The Credit CARD (Credit Card, Accountability, Responsibility, and Disclosure) Act of 2009 was signed into law on May 22, 2009 and several of the provisions went into effect on February 22nd, 2010. The law’s intent is to help protect consumers from what the Federal Reserve termed “unfair or deceptive” rate and billing practices.
Credit cards are often part of an overall debt strategy for small business owners so we’ve taken a look at what the CARD Act means for your small business.
- Business and Corporate Cards get left out in the cold. The most important thing a small business owner needs to know about the Credit CARD Act is that it doesn’t cover business and corporate credit cards. That in and of itself isn’t great news, however, the more troubling possibility is that small business card holders may now be used by the credit card companies to make up for the decline in fee and rate revenue from consumers. Read those card member notices carefully.
- Watch out for increased merchant fees. One strategy that some experts anticipate credit card issuers will use to make up for lost consumer revenue is to increase the fees charged to merchants that accept credit cards. In fact, a recent report by the US Government Account Office indicates that fees are already on the rise for some card types and issuers.
- Think twice before using a personal credit card.
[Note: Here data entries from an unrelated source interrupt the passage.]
/-- **THE ÉTALE COMPLEMENT.**  Over an algebraically closed field `k`, next to a unit component `j : G₀ ↪ G` of a FINITE group scheme `G`
(homomorphic open-and-closed immersion, `G₀` connected) there is a closed subgroup scheme `i : H ↪ G`, FINITE ÉTALE over `k` (the subgroup of all
`k`-points, ★ `exists_etale_closedSubgroup_of_points`), of COMPLEMENTARY RANK `rk H · rk G₀ = rk G` — so that ★ `isIso_tensorHom_comp_mul_of_etale`
applies: `H ⊗ G₀ ⥲ G` when `G` is commutative. [cite: Tate1997FiniteFlatGroupSchemes, (3.7)] [cite: Waterhouse1979, §6.8] -/
theorem exists_etaleComplement (G G₀ : Over (Spec (.of k))) [GrpObj G] [GrpObj G₀] (j : G₀ ⟶ G) [IsFinite G.hom]
    [IsMonHom j] [IsOpenImmersion j.left] [IsClosedImmersion j.left] [ConnectedSpace ↥G₀.left] :
    ∃ (H : Over (Spec (.of k))) (_ : GrpObj H) (i : H ⟶ G), IsMonHom i ∧ IsClosedImmersion i.left ∧ IsFinite H.hom ∧ Etale H.hom ∧
      ∀ s, H.hom.finrank s * G₀.hom.finrank s = G.hom.finrank s := by
  haveI : IsAffine G.left := AffineGroupScheme.isAffine_left_of_isAffineHom G
  haveI : IsFinite G₀.hom := (isFinite_and_flat_of_immersions j).1
  haveI := finite_sections_of_unitComponent G G₀ j
  -- the family of ALL `k`-points, read as `specOver k k`-points
  let u : (𝟙_ (Over (Spec (.of k))) ⟶ G) → (Literature.AlgebraicGeometry.Motives.specOver k k ⟶ G) :=
    fun s => (AffineGroupScheme.unitIsoSpecOver (R := k)).inv ≫ s
  have hu : Function.Injective u := fun s t h => by simpa [u, cancel_epi] using h
  have hπ := FrobKillSS.surjective_pi_ptEquiv_of_injective G u hu
  obtain ⟨H, GH, c, hc, hci, hfin, het, hpts⟩ := AffineGroupScheme.exists_etale_closedSubgroup_of_points G u hπ
    ⟨1, by simp only [u, MonObj.comp_one]⟩ (fun s t => ⟨s * t, by simp only [u, MonObj.comp_mul]⟩)
    fun s => ⟨s⁻¹, by simp only [u, GrpObj.comp_inv]⟩
  refine ⟨H, GH, c, hc, hci, hfin, het, fun s => ?_⟩
  -- `#H(k) = #G(k)`: every point of `G` lifts to `H`, uniquely (`c` mono)
  haveI : Mono c := by haveI : Mono c.left := inferInstance; exact Over.mono_of_mono_left _
  have hbij : Nat.card (𝟙_ (Over (Spec (.of k))) ⟶ H) = Nat.card (𝟙_ (Over (Spec (.of k))) ⟶ G) := by
    refine Nat.card_congr (Equiv.ofBijective (fun x => x ≫ c) ⟨fun x y h => (cancel_mono c).mp h, fun w => ?_⟩)
    obtain ⟨x, hx⟩ := (hpts (u w)).2 ⟨w, rfl⟩
    refine ⟨(AffineGroupScheme.unitIsoSpecOver (R := k)).hom ≫ x, ?_⟩
    change ((AffineGroupScheme.unitIsoSpecOver (R := k)).hom ≫ x) ≫ c = w
    rw [Category.assoc, hx]
    exact (AffineGroupScheme.unitIsoSpecOver (R := k)).hom_inv_id_assoc w
  -- ranks
  haveI : IsAffine H.left := AffineGroupScheme.isAffine_left_of_isAffineHom H
  have hH : H.hom.finrank s = Nat.card (𝟙_ (Over (Spec (.of k))) ⟶ G) := by
    rw [hom_finrank_eq_finrank_alg H s, ← hbij]
    exact (natCard_hom_eq_finrank_of_etale H).symm
  rw [hH, hom_finrank_eq_finrank_alg G s, hom_finrank_eq_finrank_alg G₀ s]
  exact (finrank_alg_eq_natCard_sections_mul G G₀ j).symm

/-- **NATURALITY OVER `k̄` FOR EVERY HOMOMORPHISM.**  Let `G, G'` be finite COMMUTATIVE group schemes over an algebraically closed field, split
as `H ⊗ G₀ ⥲ G`, `H' ⊗ G₀' ⥲ G'` by unit components `j, j'` (connected) and closed étale subgroups `i, i'`.  Then EVERY homomorphism
`φ : G → G'` intertwines the idempotents: `φ ≫ ε' = ε ≫ φ` — `φ(G₀) ⊆ G₀'` (★ `existsUnique_fac_hom`: connected through the unit component) and
`H → G' → G₀'` is trivial (a morphism from a finite étale `k̄`-scheme is determined by its values on `k`-points, ★ `hom_ext_of_sections`, and the
connected `G₀'` has one `k`-point). [cite: Tate1997FiniteFlatGroupSchemes, (3.7)] [cite: Waterhouse1979, §6.8] -/
theorem comp_idem_eq_idem_comp_of_hom {G G₀ H G' G₀' H' : Over (Spec (.of k))} [GrpObj G] [IsCommMonObj G] [GrpObj G₀] [GrpObj H]
    [GrpObj G'] [IsCommMonObj G'] [GrpObj G₀'] [GrpObj H']
    (j : G₀ ⟶ G) [IsMonHom j] [IsOpenImmersion j.left] [IsClosedImmersion j.left] [ConnectedSpace ↥G₀.left]
    (i : H ⟶ G) [IsMonHom i] [IsFinite H.hom] [Etale H.hom] [IsIso (SplitIdempotent.mulMap j i)]
    (j' : G₀' ⟶ G') [IsMonHom j'] [IsOpenImmersion j'.left] [IsClosedImmersion j'.left] [ConnectedSpace ↥G₀'.left] [IsFinite G'.hom]
    (i' : H' ⟶ G') [IsMonHom i'] [IsIso (SplitIdempotent.mulMap j' i')]
    (φ : G ⟶ G') [IsMonHom φ] :
    φ ≫ SplitIdempotent.idem j' i' = SplitIdempotent.idem j i ≫ φ := by
  haveI : Nonempty ↥(𝟙_ (Over (Spec (.of k)))).left := ⟨(IsLocalRing.closedPoint k : PrimeSpectrum k)⟩
  haveI : IsFinite G₀'.hom := (isFinite_and_flat_of_immersions j').1
  refine SplitIdempotent.comp_idem_eq_idem_comp j i j' i' φ ?_ ?_
  · obtain ⟨ψ, hψ, -⟩ := existsUnique_fac_hom j' (j ≫ φ)
    exact ⟨ψ, hψ⟩
  · haveI := subsingleton_sections_of_connectedSpace G₀'
    exact EtaleGroupSchemeConstant.hom_ext_of_sections H _ _ fun s => Subsingleton.elim _ _

end Field

/-! ## §3 The packaged existence: the connected–étale idempotent of a finite commutative group scheme over `k̄` -/

section Package

variable {k : Type u} [Field k] [IsAlgClosed k]

/-- **THE CONNECTED–ÉTALE IDEMPOTENT EXISTS.**  For a FINITE COMMUTATIVE group scheme `G` over an algebraically closed field `k` there are a unit
component `j : G₀ ↪ G` (homomorphic open-and-closed immersion with connected source, ★ `exists_unitComponent`), a closed finite étale subgroup
`i : H ↪ G` with `(i ⊗ j) ≫ μ : H ⊗ G₀ ⥲ G` an ISOMORPHISM (★ `isIso_tensorHom_comp_mul_of_etale`), and hence the idempotent homomorphism
`ε := SplitIdempotent.idem j i` of `G` (`ε ≫ ε = ε`) whose fixed points are exactly the points of `G₀`: `t ≫ ε = t ↔ t` factors through `j`.
[cite: Tate1997FiniteFlatGroupSchemes, (3.7)] [cite: Waterhouse1979, §6.8] -/
theorem exists_connectedEtaleSplitting (G : Over (Spec (.of k))) [GrpObj G] [IsCommMonObj G] [IsFinite G.hom] :
    ∃ (G₀ : Over (Spec (.of k))) (_ : GrpObj G₀) (j : G₀ ⟶ G) (H : Over (Spec (.of k))) (_ : GrpObj H) (i : H ⟶ G),
      (IsMonHom j ∧ IsOpenImmersion j.left ∧ IsClosedImmersion j.left ∧ ConnectedSpace ↥G₀.left) ∧
      (IsMonHom i ∧ IsClosedImmersion i.left ∧ IsFinite H.hom ∧ Etale H.hom) ∧ IsIso (SplitIdempotent.mulMap j i) := by
  obtain ⟨G₀, GG₀, j, hj, hjo, hjc, hconn⟩ := UnitComponentClopen.exists_unitComponent k G inferInstance
  haveI := hj
  obtain ⟨H, GH, i, hi, hic, hfin, het, hrk⟩ := exists_etaleComplement G G₀ j
  haveI := hi
  exact ⟨G₀, GG₀, j, H, GH, i, ⟨hj, hjo, hjc, hconn⟩, ⟨hi, hic, hfin, het⟩, isIso_tensorHom_comp_mul_of_etale j i hrk⟩

/-- **A CONNECTED–ÉTALE SPLITTING of a finite commutative group scheme `G` over `k`** — the DATA `G₀ ↪ G ↩ H` of §3 packaged as a record
(so that consumers can name «the» unit component and «the» étale part of each layer of a Barsotti–Tate group by `Classical.choice`): a unit
component `j : G₀ ↪ G` (homomorphic open-and-closed immersion, `G₀` connected), a closed finite étale subgroup `i : H ↪ G`, and the splitting
isomorphism `(i ⊗ j) ≫ μ : H ⊗ G₀ ⥲ G`.  Group structures are FIELDS (bind with `letI := S.grpObj₀`); no instance is declared.  Nothing is asserted
by declaring the record; its inhabitation is `nonempty_connectedEtaleSplitting`. [cite: Tate1997FiniteFlatGroupSchemes, (3.7)] [cite: Waterhouse1979, §6.8] -/
structure ConnectedEtaleSplitting (G : Over (Spec (.of k))) [GrpObj G] where
  /-- the unit component `G₀ = G⁰` -/
  G₀ : Over (Spec (.of k))
  /-- its group structure -/
  grpObj₀ : GrpObj G₀
  /-- the inclusion `j : G⁰ ↪ G` … -/
  j : G₀ ⟶ G
  /-- … a homomorphism … -/
  isMonHom_j : letI := grpObj₀; IsMonHom j
  /-- … an open immersion … -/
  isOpenImmersion_j : IsOpenImmersion j.left
  /-- … and a closed immersion, … -/
  isClosedImmersion_j : IsClosedImmersion j.left
  /-- … with connected source -/
  connectedSpace_G₀ : ConnectedSpace ↥G₀.left
  /-- the étale part `H = G_red` (the subgroup of all `k`-points) -/
  H : Over (Spec (.of k))
  /-- its group structure -/
  grpObjH : GrpObj H
  /-- the inclusion `i : H ↪ G` … -/
  i : H ⟶ G
  /-- … a homomorphism … -/
  isMonHom_i : letI := grpObjH; IsMonHom i
  /-- … and a closed immersion; … -/
  isClosedImmersion_i : IsClosedImmersion i.left
  /-- … `H → Spec k` finite … -/
  isFinite_H : IsFinite H.hom
  /-- … and étale -/
  etale_H : Etale H.hom
  /-- the splitting `(i ⊗ j) ≫ μ : H ⊗ G₀ ⥲ G` is an isomorphism -/
  isIso_mulMap : IsIso (SplitIdempotent.mulMap j i)

/-- **Every finite commutative group scheme over an algebraically closed field HAS a connected–étale splitting** (§3 repackaged).
[cite: Tate1997FiniteFlatGroupSchemes, (3.7)] [cite: Waterhouse1979, §6.8] -/
theorem nonempty_connectedEtaleSplitting (G : Over (Spec (.of k))) [GrpObj G] [IsCommMonObj G] [IsFinite G.hom] :
    Nonempty (ConnectedEtaleSplitting G) := by
  obtain ⟨G₀, GG₀, j, H, GH, i, ⟨hj, hjo, hjc, hconn⟩, ⟨hi, hic, hfin, het⟩, hiso⟩ := exists_connectedEtaleSplitting G
  exact ⟨⟨G₀, GG₀, j, hj, hjo, hjc, hconn, H, GH, i, hi, hic, hfin, het, hiso⟩⟩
To take advantage of the increased level of consumer protection the seemingly obvious thing to do is begin using a personal credit card for your business expenses. Before putting that next business expense on your personal card, consider these two things:
- Using a personal credit card may affect your ability to claim purchases as legitimate business expenses. Consult with your tax advisor on the best way to handle this issue.
- Additional debt on a personal credit card will likely have a negative effect on your personal credit score.
So what’s a small business owner to do?
First, if you haven’t already done so, figure out a financing strategy for your business that includes a diversified portfolio of financing options. Not all financing options are created equal. Where a short term loan may be appropriate in some cases, equipment leasing and business cash advance also have their appropriate uses.
Second, do your research. There are many small business financing options if you know where to look.